Supporting Socially Constrained Private Communications with SecureWhispers

Rapidly changing social norms and national, legal, and political conditions socially constrain people from discussing sensitive topics such as sexuality or religion. Such constrained, vulnerable minorities are often worried about inadvertent information disclosure and may be unsure about the extent to which their communications are being monitored in public or semi-public spaces like workplaces or cafes. Personal devices extend trust to the digital domain, making it desirable to have strictly private communication between trusted devices. Currently, messaging services like WhatsApp provide alternative means for exchanging sensitive private information, while personal safety apps such as Noonlight enable private signaling. However, these rely on third-party mechanisms for secure and private communication, which may not be accessible for justifiable reasons, such as insecure internet access or companion device connections. In these cases, it is challenging to achieve communication that is strictly private between two devices instead of user accounts without any dependency on third-party infrastructure. The goal of this paper is to support private communications by setting up a shared secret between two or more devices without sending any data on the network.
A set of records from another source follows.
/-- **Completeness of the reduction**: `C(H) − val_H(M) = C(H*) − val_{H*}(M*)` with `C(H) = ⌊|V(H)|/2⌋ + t`,
using `|V(H*)| = (2n−1)|V(H)|` and `⌊(2n−1)|V(H)|/2⌋ = (n−1)|V(H)| + ⌊|V(H)|/2⌋`.
[cite: BraunPokuttaRoy2016, proof of Thm. 5.1 (second display) (arXiv v3)] -/
theorem slack_eq (t : ℝ) (H : (⊤ : SimpleGraph (Fin (k + 2))).Subgraph) :
    (matchingProblem (⊤ : SimpleGraph (Fin (k + 2))) t).C H - (matchingProblem ⊤ t).val H M =
      (matchingProblem (dGraph k) t).C (instStar H) -
        (matchingProblem (dGraph k) t).val (instStar H) (solStar M) := by
  obtain ⟨j, hj⟩ := even_k M
  set p := (univ.filter fun v => v ∈ H.verts).card with hp
  have h2 := two_mul_matchingVal_star M H
  simp only [matchingProblem_C, matchingProblem_val, ncard_instStar_verts, ncard_verts_eq H]
  rw [← hp] at h2 ⊢
  have hdiv : (k + 1) * p / 2 = j * p + p / 2 := by
    rw [hj, show (j + j + 1) * p = p + 2 * (j * p) by ring, Nat.add_mul_div_left _ _ two_pos, add_comm]
  rw [hdiv]
  push_cast
  have hk : (k : ℝ) = 2 * j := by exact_mod_cast (hj.trans (two_mul j).symm)
  rw [hk] at h2
  linarith

end Sol

/-- **The reduction of Thm. 5.1** from `Matching(K_N)` to `Matching(D_N)` (affine, `M₁ ≡ 1`, `M₂ ≡ 0`), for every
shift `t` of the completeness guarantee `⌊|V(H)|/2⌋ + t` ("it suffices to use the affine framework of [BPZ2015]").
[cite: BraunPokuttaRoy2016, Thm. 5.1 and its proof (arXiv v3)] -/
def reduction (k : ℕ) (t : ℝ) :
    (matchingProblem (⊤ : SimpleGraph (Fin (k + 2))) t).Reduction (matchingProblem (dGraph k) t) :=
  MaxProblem.Reduction.affine instStar solStar (fun _ => 1) (fun _ => 0) (fun _ => zero_le_one) (fun _ => le_rfl)
    (fun H M => by rw [one_mul, add_zero]; exact slack_eq M t H) (fun H _ => matchingProblem_sound _ _ _)

/-- **LP lower bounds travel along the reduction** (Thm. 5.1 via Thm. 3.2): if the `(⌊|V(H)|/2⌋ + t, OPT)`-slack
matrix of `Matching(K_N)` has no nonnegative factorization of size `R + 2`, then `Matching(D_N)` has no
`(⌊|V(H)|/2⌋ + t, OPT)`-approximate LP formulation of size `R`.
[cite: BraunPokuttaRoy2016, Thm. 5.1 (arXiv v3)] -/
theorem isEmpty_lpFormulation_of_Kn (t : ℝ) {R : ℕ}
    (hno : ¬ HasNonnegFactorization
      (matchingProblem (⊤ : SimpleGraph (Fin (k + 2))) t).slackMatrix (R + 2)) :
    IsEmpty (LPFormulation (matchingProblem (dGraph k) t) R) :=
  (reduction k t).isEmpty_lpFormulation_affine (fun _ => 1) (fun _ => 0) (fun _ _ => rfl) (fun _ _ => rfl) hno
We develop a method to create a shared secret between phones by shaking them together. Each device extracts the shared randomness from the shake, then conditions the randomness to 7.798 bits per byte of key material. This paper proposes three different applications of this generated shared secret: message obfuscation, trust delegation, and encrypted beacons. We have implemented the message obfuscation on Android as an independent app that can be used for private communication with trusted contacts. We also present research on the usability, design considerations, and further integration of these tools in mainstream services.